Google Splits Next-Gen TPU Into Two Chips, Betting on 'Agentic Era' AI
Via Techinasia, Malaymail, Interestingengineering, TechCrunch and Arstechnica
- •Google introduced TPU 8t for training and TPU 8i for inference, splitting functions previously handled by a single chip design.
- •Google frames the new chips around the "agentic era," targeting autonomous digital agents as a primary workload.
- •Apple, Microsoft, Meta, and Amazon are simultaneously expanding custom AI chip efforts, per Tech in Asia.
- •Both new TPUs are faster and cheaper than predecessors, though Google Cloud still incorporates Nvidia technology.
- •The chips are proprietary to Google Cloud, unlike Nvidia's broadly available GPU accelerators.
What Happens Next
+ Show− Hide
- →Google's train/infer split establishes a design template that Apple, Microsoft, Meta, and Amazon — all actively developing custom AI silicon — are likely to replicate, fragmenting the AI chip market into specialized subcategories within 12-18 months.
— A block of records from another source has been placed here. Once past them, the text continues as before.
/-- **THE SLICE DATUM COORDINATES ARE ANALYTIC AT THE BASE** (logarithmic coordinates analytic near the base datum, state chart analytic). [cite: Balaban1985Variational, Sect. G p.307; Balaban1989LargeFieldI, Prop. 1 p.194] -/
theorem analyticAt_sliceDatum_of_guardOn (𝔅 : BDetSet P) (k : ℕ) (hk : k ≤ P.m + P.K) (W : MSField P SU2)
    (hgU : ∀ i : Fin (constrCardB 𝔅 k), ∀ j', j' < (((constrEnumB 𝔅 k).symm i).1 : ℕ) → ∀ c' : PBond P (j' + 1),
      c' ∈ B10Eq42TorusConstraint.bondsIn (j' + 1) (B14.Eq22Determines.blockIter (((constrEnumB 𝔅 k).symm i).1 : ℕ) ⁻¹'
        ({((constrEnumB 𝔅 k).symm i).2.1.src, ((constrEnumB 𝔅 k).symm i).2.1.tgt} : Set (Site P ((constrEnumB 𝔅 k).symm i).1))) →
        BlockAveraging.Small expMeanLogSU (Averaging.iter (fun j => blockAvg (P := P) (j := j) expMeanLogSU) j' U₀) c')
    (hU₀ : AgreeOnB 𝔅 (avgFamily (fun j => blockAvg (P := P) (j := j) expMeanLogSU) U₀) W)
    {Φ₀ : S → Fin (constrCardB 𝔅 k) → EuclideanSpace ℂ (Fin 3)}
    (hΦ₀ : ∀ (X : S) i, Φ₀ X i = logCoordC (star ((W ((constrEnumB 𝔅 k).symm i).1 ((constrEnumB 𝔅 k).symm i).2.1 : SU2) : Matrix (Fin 2) (Fin 2) ℂ) *
      iterMh ((constrEnumB 𝔅 k).symm i).1 (expMulC (X : VecField P 0 (EuclideanSpace ℂ (Fin 3))) (coeField U₀)) ((constrEnumB 𝔅 k).symm i).2.1)) :
    AnalyticAt ℂ Φ₀ 0 := by
  set κ : (PBond P 0 → Matrix (Fin 2) (Fin 2) ℂ) → Fin (constrCardB 𝔅 k) → EuclideanSpace ℂ (Fin 3) := fun Q i =>
    logCoordC (star ((W ((constrEnumB 𝔅 k).symm i).1 ((constrEnumB 𝔅 k).symm i).2.1 : SU2) : Matrix (Fin 2) (Fin 2) ℂ) *
      iterMh ((constrEnumB 𝔅 k).symm i).1 Q ((constrEnumB 𝔅 k).symm i).2.1) with hκdef
  have hκ : ∀ Q i, κ Q i = logCoordC (star ((W ((constrEnumB 𝔅 k).symm i).1 ((constrEnumB 𝔅 k).symm i).2.1 : SU2) : Matrix (Fin 2) (Fin 2) ℂ) *
      iterMh ((constrEnumB 𝔅 k).symm i).1 Q ((constrEnumB 𝔅 k).symm i).2.1) := fun Q i => rfl
  set χ : S → PBond P 0 → Matrix (Fin 2) (Fin 2) ℂ := fun X => expMulC (X : VecField P 0 (EuclideanSpace ℂ (Fin 3))) (coeField U₀) with hχdef
  have hχ0 : χ 0 = coeField U₀ := by
    show expMulC ((0 : S) : VecField P 0 (EuclideanSpace ℂ (Fin 3))) (coeField U₀) = coeField U₀
    rw [Submodule.coe_zero, expMulC_zero_left]
  have hχan : AnalyticAt ℂ χ 0 := (analyticAt_expMulC_right (coeField U₀) _).comp (S.subtypeL.analyticAt 0)
  have hfun : Φ₀ = fun X : S => κ (χ X) := funext fun X => funext fun i => by rw [hΦ₀, hκ]
  rw [hfun]
  have hκan : ∀ᶠ Q in 𝓝 (coeField U₀), AnalyticAt ℂ κ Q := eventually_analyticAt_datumCoord_of_guardOn 𝔅 k hk W κ hκ hgU hU₀
  have h1 : AnalyticAt ℂ κ (χ 0) := by rw [hχ0]; exact hκan.self_of_nhds
  exact h1.comp hχan
/-- **Orbital smoothing operators on `L²` of a compact homogeneous space are compact**
(Gelfand–Graev–Piatetski-Shapiro (1969), Ch. 1 §2; Deitmar–Echterhoff (2014), Thm. 9.2.2 /
Lemma 9.2.6: `R(f)` is Hilbert–Schmidt on `L²(Γ \ G)` for `Γ \ G` compact; here via
Arzelà–Ascoli, Borel (1997), §9.5). Let `G` be locally compact (first countable), `X` compact with
a finite invariant measure `μ` positive on open sets, `ν` left invariant and finite on compacts,
`x₀` a point with open, continuous, surjective orbit map, and `η ∈ C_c(G)`. If a bounded operator
`T` on `L²(X, μ)` is represented by the orbital smoothing, `T f = S_η f` `μ`-a.e. for every `f`
(the case of the integrated regular representation `R(η)`, `coeFn_integral_smul_domSMul_ae_eq`),
then `T` is a compact operator: the `S_η f`, `‖f‖₂ ≤ 1`, are uniformly bounded and equicontinuous
(`exists_orbitalSmoothing_bounds`), hence totally bounded in `C(X)` by Arzelà–Ascoli, hence in
`L²(μ)`. [cite: DeitmarEchterhoff2014, Thm. 9.2.2] -/
theorem isCompactOperator_of_coeFn_ae_eq_orbitalSmoothing {η : G → ℂ} (hη : Continuous η)
    (hηs : HasCompactSupport η) {x₀ : X} (hx₀ : IsOpenMap fun g : G => g • x₀)
    (hsurj : Function.Surjective fun g : G => g • x₀) (hcont : Continuous fun g : G => g • x₀)
    (T : Lp ℂ 2 μ →L[ℂ] Lp ℂ 2 μ)
    (hT : ∀ f : Lp ℂ 2 μ, ((T f : Lp ℂ 2 μ) : X → ℂ) =ᵐ[μ] orbitalSmoothing ν η (f : X → ℂ)) :
    IsCompactOperator T := by
  obtain ⟨M, C, hM0, hC0, hbound, hequi⟩ := exists_orbitalSmoothing_bounds μ ν hη hηs hx₀ hsurj
  -- `L¹ ≤ c L²`
  set c : ℝ := (μ univ ^ (1 / 2 : ℝ)).toReal with hc
  have hc0 : 0 ≤ c := ENNReal.toReal_nonneg
  have hL1 : ∀ f : Lp ℂ 2 μ, ∫ x, ‖(f : X → ℂ) x‖ ∂μ ≤ c * ‖f‖ := integral_norm_le_mul_norm_L2 μ
  have hfi : ∀ f : Lp ℂ 2 μ, Integrable (f : X → ℂ) μ := fun f =>
    (Lp.memLp f).integrable one_le_two
  have hfm : ∀ f : Lp ℂ 2 μ, Measurable fun x => ‖(f : X → ℂ) x‖ := fun f =>
    (Lp.stronglyMeasurable f).measurable.norm
  -- the bounded continuous function `S_η f`
  have hSc : ∀ f : Lp ℂ 2 μ, Continuous (orbitalSmoothing ν η (f : X → ℂ)) := fun f =>
    continuous_orbitalSmoothing μ ν hx₀ hsurj hcont hη hηs (hfi f)
  let Φ : Lp ℂ 2 μ → (X →ᵇ ℂ) := fun f => mkOfCompact ⟨_, hSc f⟩
  have hΦ : ∀ f x, Φ f x = orbitalSmoothing ν η (f : X → ℂ) x := fun f x => rfl
  set A : Set (X →ᵇ ℂ) := Φ '' Metric.closedBall 0 1 with hA
  -- on the unit ball, `∫ ‖f‖ ≤ c`
  have hball : ∀ f ∈ Metric.closedBall (0 : Lp ℂ 2 μ) 1, ∫ x, ‖(f : X → ℂ) x‖ ∂μ ≤ c := by
    intro f hf
    rw [Metric.mem_closedBall, dist_zero_right] at hf
    calc ∫ x, ‖(f : X → ℂ) x‖ ∂μ ≤ c * ‖f‖ := hL1 f
      _ ≤ c * 1 := mul_le_mul_of_nonneg_left hf hc0
      _ = c := mul_one c
  -- Arzelà–Ascoli: the closure of `A` is compact in `C(X)`
  have hAc : IsCompact (closure A) := by
    refine arzela_ascoli (Metric.closedBall (0 : ℂ) (M * (C * c))) (isCompact_closedBall _ _) A
      ?_ ?_
    · rintro φ x ⟨f, hf, rfl⟩
      rw [Metric.mem_closedBall, dist_zero_right, hΦ]
      calc ‖orbitalSmoothing ν η (f : X → ℂ) x‖ ≤ M * (C * ∫ x, ‖(f : X → ℂ) x‖ ∂μ) :=
            hbound _ (hfi f) (hfm f) x
        _ ≤ M * (C * c) :=
            mul_le_mul_of_nonneg_left (mul_le_mul_of_nonneg_left (hball f hf) hC0) hM0
    · intro x
      rw [Metric.equicontinuousAt_iff_right]
      intro ε hε
      obtain ⟨δ, hδ, hδε⟩ : ∃ δ : ℝ, 0 < δ ∧ δ * (C * c) < ε :=
        ⟨ε / (C * c + 1), by positivity, by
          rw [div_mul_eq_mul_div, div_lt_iff₀ (by positivity)]; nlinarith⟩
      obtain ⟨V, hV1, hV⟩ := hequi δ hδ
      obtain ⟨θ, -, hθ⟩ : ∃ θ : G, True ∧ θ • x₀ = x := let ⟨θ, h⟩ := hsurj x; ⟨θ, trivial, h⟩
      have hN : (fun g : G => g • x) '' V ∈ 𝓝 x := by
        have h := (isOpenMap_smul_of_smul_eq hx₀ hθ).image_mem_nhds hV1
        rwa [one_smul] at h
      filter_upwards [hN] with y hy
      obtain ⟨v, hvV, rfl⟩ := hy
      rintro ⟨φ, f, hf, rfl⟩
      change dist (Φ f x) (Φ f (v • x)) < ε
      rw [dist_eq_norm, hΦ, hΦ, ← norm_neg, neg_sub]
      calc ‖orbitalSmoothing ν η (f : X → ℂ) (v • x) - orbitalSmoothing ν η (f : X → ℂ) x‖
          ≤ δ * (C * ∫ x, ‖(f : X → ℂ) x‖ ∂μ) := hV _ (hfi f) (hfm f) x v hvV
        _ ≤ δ * (C * c) :=
            mul_le_mul_of_nonneg_left (mul_le_mul_of_nonneg_left (hball f hf) hC0) hδ.le
        _ < ε := hδε
  -- transport total boundedness to `L²(μ)`
  have hAtb : TotallyBounded A := hAc.totallyBounded.subset subset_closure
  have himage : TotallyBounded (BoundedContinuousFunction.toLp (E := ℂ) 2 μ ℂ '' A) :=
    hAtb.image (BoundedContinuousFunction.toLp (E := ℂ) 2 μ ℂ).uniformContinuous
  have hsub : (T : Lp ℂ 2 μ → Lp ℂ 2 μ) '' Metric.closedBall 0 1 ⊆
      BoundedContinuousFunction.toLp (E := ℂ) 2 μ ℂ '' A := by
    rintro _ ⟨f, hf, rfl⟩
    refine ⟨Φ f, ⟨f, hf, rfl⟩, Lp.ext ?_⟩
    filter_upwards [BoundedContinuousFunction.coeFn_toLp (E := ℂ) 2 μ ℂ (Φ f), hT f] with x h1 h2
    rw [h1, h2, hΦ]
  refine ⟨closure (BoundedContinuousFunction.toLp (E := ℂ) 2 μ ℂ '' A),
    isCompact_iff_totallyBounded_isComplete.2 ⟨himage.closure, isClosed_closure.isComplete⟩, ?_⟩
  exact mem_of_superset (Metric.closedBall_mem_nhds (0 : Lp ℂ 2 μ) one_pos)
    fun f hf => subset_closure (hsub ⟨f, hf, rfl⟩)
import Summits.BirchSwinnertonDyer.BirchSwinnertonDyer.Theorems.Rank1ResidualIntModelReduction
import Summits.BirchSwinnertonDyer.Rank1Residual.X11b.BDPRouteTamagawaSupport
import Summits.BirchSwinnertonDyer.Rank1Residual.X9.PrintCertBridge
import HarnessLib

/-!
# Route `ErratumRoadFive`, crux `EulerHalfNotRamNoInertSetAtFive` (item stmt-BirchSwinnertonDyer-19715), line `birth` (v10–v13): the LOCAL
# CERTIFICATE of the registered BC5 rung pair **(605a1, 5)** — the smallest pair of piece S1b «`p` the ONLY multiplicative prime, split,
# `p ∣ ord_p Δ_min`» (the exceptional-zero core, 334 of the 404 census pairs) — every LOCAL binder of `stub_rung_res_605a1` HOLDS in the kernel

Cell `bsd-stepL`, seat `bsd-line-er5-p1-w4` (D-0154 width seat -w4 on crux 19715, lead `bsd-line-er5-p1`), `--supports stmt-BirchSwinnertonDyer-19715
--as helper`. THEOREMS ONLY, route-independent (no `Theses` import). ONE curve: `E = [1,−1,0,−1414,−44027]` = Cremona 605a1 (`N = 605 = 5·11²`,
`Δ_min = −5⁵·11⁸`, `c₄ = 3·11³·17`): multiplicative at `5` ONLY (`5 ∣ Δ`, `5 ∤ c₄`; `11` is additive: `11 ∣ Δ`, `11 ∣ c₄`), SPLIT at `5` (the
node-tangent quadratic has the root `t = 0` mod `5`), and `ord₅Δ_min = 5` — so `5` is a SELF-CARRIER (`5 ∣ ord₅Δ_min`), there is no (W)-witness,
no multiplicative prime `≠ 5` at all (`¬ Ram E 5` holds outright), `5 ∣ ∏ c_ℓ(E)` (`c₅ = ord₅Δ_min = 5`; tree `X11b.dvd_tamagawaProduct_iff_exists_split`),
and NO even set `S ∋ 5` of multiplicative primes exists (`S ⊆ {5}`), nor any split-set datum `S ∌ 5` (then `S = ∅` and the offending split prime `5`
lies off `S`). In the registered rung `Statement.stub_rung_res_605a1` of `Cruxes/…/Lines/birth.lean` (v12: DERIVED modulo the route items + the
citable stub as `Birth.rung_res_605a1_of_printFacts`, lead g1) the binders «`∀ ℓ, Mult E ℓ → ℓ = 5`», «`E` split multiplicative at `5`»,
«`5 ∣ ord₅Δ_min`», `¬ Ram E 5`, `5 ∣ ∏c` are therefore TRUE statements (`binders_hold`), i.e. the rung is non-vacuous modulo exactly the pair's
analytic ∕ Galois data (`r_an = 1`, `Irr`, `Surj` — Cremona's tables: rank 1, `galrep` no exceptional prime; not kernel statements). Pattern of
-w3 g0's `Rung129360cy1.binders_hold` (p627895) and of this seat's `…RungsSplitSetTwoBinders.lean`.

HONEST FRAMING: local facts of one explicit curve + bookkeeping; no definition, no named fact, no `sorry`; a helper, not a closure of crux 19715 and
not a proof of the rung's conclusion (S1b is the beyond-print exceptional-zero core: closed in the line only modulo print + `X11aLowerHalf`);
BSD(605a1, 5) is NOT proved by this; nothing booked; no summit statement is touched. References: [Cremona1997] Table 1 (curve 605a1);
[SilvermanAEC2009] VII.5 Prop. 5.1(b),(c); [SilvermanATAEC1994] Cor. IV.9.2(d); [SkinnerUrban2014] Thm. 2; [PastenShimura2024] §6.6.
-/

noncomputable section

open scoped Classical

open WeierstrassCurve NumberField IsDedekindDomain Literature.NumberTheory.EllipticCurves
  Literature.NumberTheory.EllipticCurves.Rank1Residual Summit.BirchSwinnertonDyer.Rank1Residual
  Summit.BirchSwinnertonDyer.BirchSwinnertonDyer.Rank1Residual

set_option linter.dupNamespace false -- the cell's Theorems namespace repeats the summit name, as in every sibling file

namespace Summit.BirchSwinnertonDyer.BirchSwinnertonDyer.Theorems.EulerHalfSplitTwinRoad.Rung605a1

/-! ### Integer-model facts of 605a1 = `[1,−1,0,−1414,−44027]` (`Δ_min = −5⁵·11⁸`, `c₄ = 3·11³·17`) -/

/-- `Δ(E₀) = −669871503125 = −5⁵·11⁸` on the integer equation. [cite: Cremona1997, Table 1 (curve 605a1)] -/
theorem Δ_eq : (⟨1, -1, 0, -1414, -44027⟩ : WeierstrassCurve ℤ).Δ = -669871503125 := by
  norm_num [WeierstrassCurve.Δ, WeierstrassCurve.b₂, WeierstrassCurve.b₄, WeierstrassCurve.b₆, WeierstrassCurve.b₈]

/-- `c₄(E₀) = 67881 = 3·11³·17` on the integer equation. [cite: Cremona1997, Table 1 (curve 605a1)] -/
theorem c₄_eq : (⟨1, -1, 0, -1414, -44027⟩ : WeierstrassCurve ℤ).c₄ = 67881 := by
  norm_num [WeierstrassCurve.c₄, WeierstrassCurve.b₂, WeierstrassCurve.b₄]

/-- The tree's integral model of `E` is the integer equation itself. [folklore] -/
theorem integralModelInt_eq [((⟨1, -1, 0, -1414, -44027⟩ : WeierstrassCurve ℤ).baseChange ℚ).IsGloballyMinimal] :
    integralModelInt ((⟨1, -1, 0, -1414, -44027⟩ : WeierstrassCurve ℤ).baseChange ℚ) = (⟨1, -1, 0, -1414, -44027⟩ : WeierstrassCurve ℤ) :=
  IntModel.integralModelInt_eq_of_map_eq _ (by
    rw [WeierstrassCurve.baseChange, show algebraMap ℤ ℚ = Int.castRingHom ℚ from rfl])

/-- `Δ_min(E) = −669871503125`. [cite: Cremona1997, Table 1 (curve 605a1)] -/
theorem minimalDiscriminantInt_eq [((⟨1, -1, 0, -1414, -44027⟩ : WeierstrassCurve ℤ).baseChange ℚ).IsGloballyMinimal] :
    ((⟨1, -1, 0, -1414, -44027⟩ : WeierstrassCurve ℤ).baseChange ℚ).minimalDiscriminantInt = -669871503125 := by
  rw [IntModel.minimalDiscriminantInt_eq integralModelInt_eq, Δ_eq]

/-- **`E` is multiplicative at `5`** (`5 ∣ Δ`, `5 ∤ c₄`; Silverman AEC VII.5.1(b)). [cite: SilvermanAEC2009, VII.5 Prop. 5.1(b)] -/
theorem mult_five [Fact (Nat.Prime 5)] [((⟨1, -1, 0, -1414, -44027⟩ : WeierstrassCurve ℤ).baseChange ℚ).IsElliptic]
    [((⟨1, -1, 0, -1414, -44027⟩ : WeierstrassCurve ℤ).baseChange ℚ).IsGloballyMinimal] :
    Mult ((⟨1, -1, 0, -1414, -44027⟩ : WeierstrassCurve ℤ).baseChange ℚ) 5 :=
  IntModel.hasMultiplicativeReductionAtPrime_of_intModel integralModelInt_eq 5 (by rw [Δ_eq]; norm_num) (by rw [c₄_eq]; norm_num)

/-- The node-tangent quadratic `c₄t² + a₁c₄t − (54b₆ − 3b₂b₄ + a₂c₄)` of the integer equation has the root `t = 0` modulo `5`.
[cite: SilvermanAEC2009, VII.5 Prop. 5.1(b)] -/
theorem nodal_root_five :
    ∃ t : ZMod 5, ((⟨1, -1, 0, -1414, -44027⟩ : WeierstrassCurve ℤ).c₄ : ZMod 5) * t ^ 2 +
      ((⟨1, -1, 0, -1414, -44027⟩ : WeierstrassCurve ℤ).a₁ * (⟨1, -1, 0, -1414, -44027⟩ : WeierstrassCurve ℤ).c₄ : ZMod 5) * t -
        (54 * (⟨1, -1, 0, -1414, -44027⟩ : WeierstrassCurve ℤ).b₆ - 3 * (⟨1, -1, 0, -1414, -44027⟩ : WeierstrassCurve ℤ).b₂ *
          (⟨1, -1, 0, -1414, -44027⟩ : WeierstrassCurve ℤ).b₄ + (⟨1, -1, 0, -1414, -44027⟩ : WeierstrassCurve ℤ).a₂ *
          (⟨1, -1, 0, -1414, -44027⟩ : WeierstrassCurve ℤ).c₄ : ZMod 5) = 0 :=
  ⟨0, by simp only [WeierstrassCurve.c₄, WeierstrassCurve.b₂, WeierstrassCurve.b₄, WeierstrassCurve.b₆]; decide⟩

/-- **`E` is SPLIT multiplicative at `5`** (a binder of the rung ∕ of S1b): the node-tangent quadratic has a root modulo `5`.
[cite: SilvermanAEC2009, VII.5 Prop. 5.1(b)] [cite: Cremona1997, Table 1 (curve 605a1)] -/
theorem split_five [Fact (Nat.Prime 5)] [((⟨1, -1, 0, -1414, -44027⟩ : WeierstrassCurve ℤ).baseChange ℚ).IsElliptic]
    [((⟨1, -1, 0, -1414, -44027⟩ : WeierstrassCurve ℤ).baseChange ℚ).IsGloballyMinimal] :
    ((⟨1, -1, 0, -1414, -44027⟩ : WeierstrassCurve ℤ).baseChange ℚ).HasSplitMultiplicativeReductionAtPrime 5 :=
  IntModel.hasSplitMultiplicativeReductionAtPrime_of_intModel_of_root integralModelInt_eq 5
    (by rw [Δ_eq]; norm_num) (by rw [c₄_eq]; norm_num) nodal_root_five

/-- **`E` is NOT multiplicative at `11`** (`11 ∣ Δ`, `11 ∣ c₄`: additive, `11² ∥ N`). [cite: SilvermanAEC2009, VII.5 Prop. 5.1(c)]
[cite: Cremona1997, Table 1 (curve 605a1)] -/
theorem not_mult_eleven [Fact (Nat.Prime 11)] [((⟨1, -1, 0, -1414, -44027⟩ : WeierstrassCurve ℤ).baseChange ℚ).IsElliptic]
    [((⟨1, -1, 0, -1414, -44027⟩ : WeierstrassCurve ℤ).baseChange ℚ).IsGloballyMinimal] :
    ¬ ((⟨1, -1, 0, -1414, -44027⟩ : WeierstrassCurve ℤ).baseChange ℚ).HasMultiplicativeReductionAtPrime 11 :=
  Summit.BirchSwinnertonDyer.Rank1Residual.X9.PrintCert.not_hasMultiplicativeReductionAtPrime_of_dvd_of_dvd integralModelInt_eq 11
    (by rw [Δ_eq]; norm_num) (by rw [c₄_eq]; norm_num)

/-- `ord₅Δ_min(E) = 5`. [cite: Cremona1997, Table 1 (curve 605a1)] -/
theorem padicValInt_five_eq [Fact (Nat.Prime 5)] [((⟨1, -1, 0, -1414, -44027⟩ : WeierstrassCurve ℤ).baseChange ℚ).IsGloballyMinimal] :
    padicValInt 5 ((⟨1, -1, 0, -1414, -44027⟩ : WeierstrassCurve ℤ).baseChange ℚ).minimalDiscriminantInt = 5 := by
  rw [minimalDiscriminantInt_eq]
  exact IntModel.padicValInt_eq_of_dvd_of_not_dvd 5 (e := 5) (by norm_num) (by norm_num)

/-- **`5` is a SELF-CARRIER: `5 ∣ ord₅Δ_min(E) = 5`** (a binder of the rung ∕ of S1b; no (W)-witness at the pair). [cite: Cremona1997, Table 1 (curve 605a1)] -/
theorem five_dvd_padicValInt_five [Fact (Nat.Prime 5)] [((⟨1, -1, 0, -1414, -44027⟩ : WeierstrassCurve ℤ).baseChange ℚ).IsGloballyMinimal] :
    5 ∣ padicValInt 5 ((⟨1, -1, 0, -1414, -44027⟩ : WeierstrassCurve ℤ).baseChange ℚ).minimalDiscriminantInt := by
  rw [padicValInt_five_eq]

/-- A prime dividing `Δ_min(E) = −5⁵·11⁸` is `5` or `11`. [cite: Cremona1997, Table 1 (curve 605a1)] -/
theorem eq_of_prime_dvd_Δ {ℓ : ℕ} (hℓ : ℓ.Prime) (h : (ℓ : ℤ) ∣ -669871503125) : ℓ = 5 ∨ ℓ = 11 := by
  have h' : ℓ ∣ 5 ^ 5 * 11 ^ 8 := by
    have h1 : (ℓ : ℤ) ∣ ((669871503125 : ℕ) : ℤ) := by
      rw [← dvd_neg]; exact_mod_cast h
    have h2 : ℓ ∣ 669871503125 := Int.natCast_dvd_natCast.mp h1
    norm_num
    exact h2
  rcases (Nat.Prime.dvd_mul hℓ).mp h' with h1 | h1
  · exact Or.inl ((Nat.prime_dvd_prime_iff_eq hℓ Nat.prime_five).mp (hℓ.dvd_of_dvd_pow h1))
  · exact Or.inr ((Nat.prime_dvd_prime_iff_eq hℓ (by norm_num)).mp (hℓ.dvd_of_dvd_pow h1))

/-- **`5` is the ONLY multiplicative prime of `E`** (a binder of the rung ∕ of S1b, VERBATIM shape): a multiplicative prime divides
`Δ_min = −5⁵·11⁸`, and `11` is additive. [cite: Cremona1997, Table 1 (curve 605a1)] [cite: SilvermanAEC2009, VII.5 Prop. 5.1(b),(c)] -/
theorem eq_five_of_mult [((⟨1, -1, 0, -1414, -44027⟩ : WeierstrassCurve ℤ).baseChange ℚ).IsElliptic]
    [((⟨1, -1, 0, -1414, -44027⟩ : WeierstrassCurve ℤ).baseChange ℚ).IsGloballyMinimal] :
    ∀ (ℓ : ℕ) [Fact ℓ.Prime], ((⟨1, -1, 0, -1414, -44027⟩ : WeierstrassCurve ℤ).baseChange ℚ).HasMultiplicativeReductionAtPrime ℓ → ℓ = 5 := by
  intro ℓ hℓF hm
  have hdvd : (ℓ : ℤ) ∣ ((⟨1, -1, 0, -1414, -44027⟩ : WeierstrassCurve ℤ).baseChange ℚ).minimalDiscriminantInt := by
    by_contra h
    exact WeierstrassCurve.HasMultiplicativeReduction.not_hasGoodReduction (R := ℤ_[ℓ]) hm
      (WeierstrassCurve.hasGoodReductionAtPrime_of_not_dvd _ ℓ h)
  rw [minimalDiscriminantInt_eq] at hdvd
  rcases eq_of_prime_dvd_Δ hℓF.out hdvd with h | rfl
  · exact h
  · exact absurd hm not_mult_eleven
- →By optimizing TPU 8i specifically for inference, Google reduces per-query costs for agentic workloads on its cloud, creating pricing pressure on AWS and Azure for inference-heavy enterprise contracts and pulling workloads toward Google Cloud.
- →The proprietary, cloud-locked nature of the new TPUs deepens vendor lock-in for Google Cloud customers adopting agentic architectures, raising switching costs and reinforcing Google's position as the default platform for autonomous agent deployment.
Near-term: Google Cloud customers running large-scale inference workloads begin migrating to TPU 8i within existing contracts, driving measurable cost reductions that Google uses as competitive benchmarks against AWS and Azure pricing. Long-term: The AI hardware market splits into distinct training and inference ecosystems with divergent supply chains, reducing Nvidia's dominance in inference while cloud providers internalize an increasing share of chip design — shrinking the addressable market for general-purpose GPU accelerators.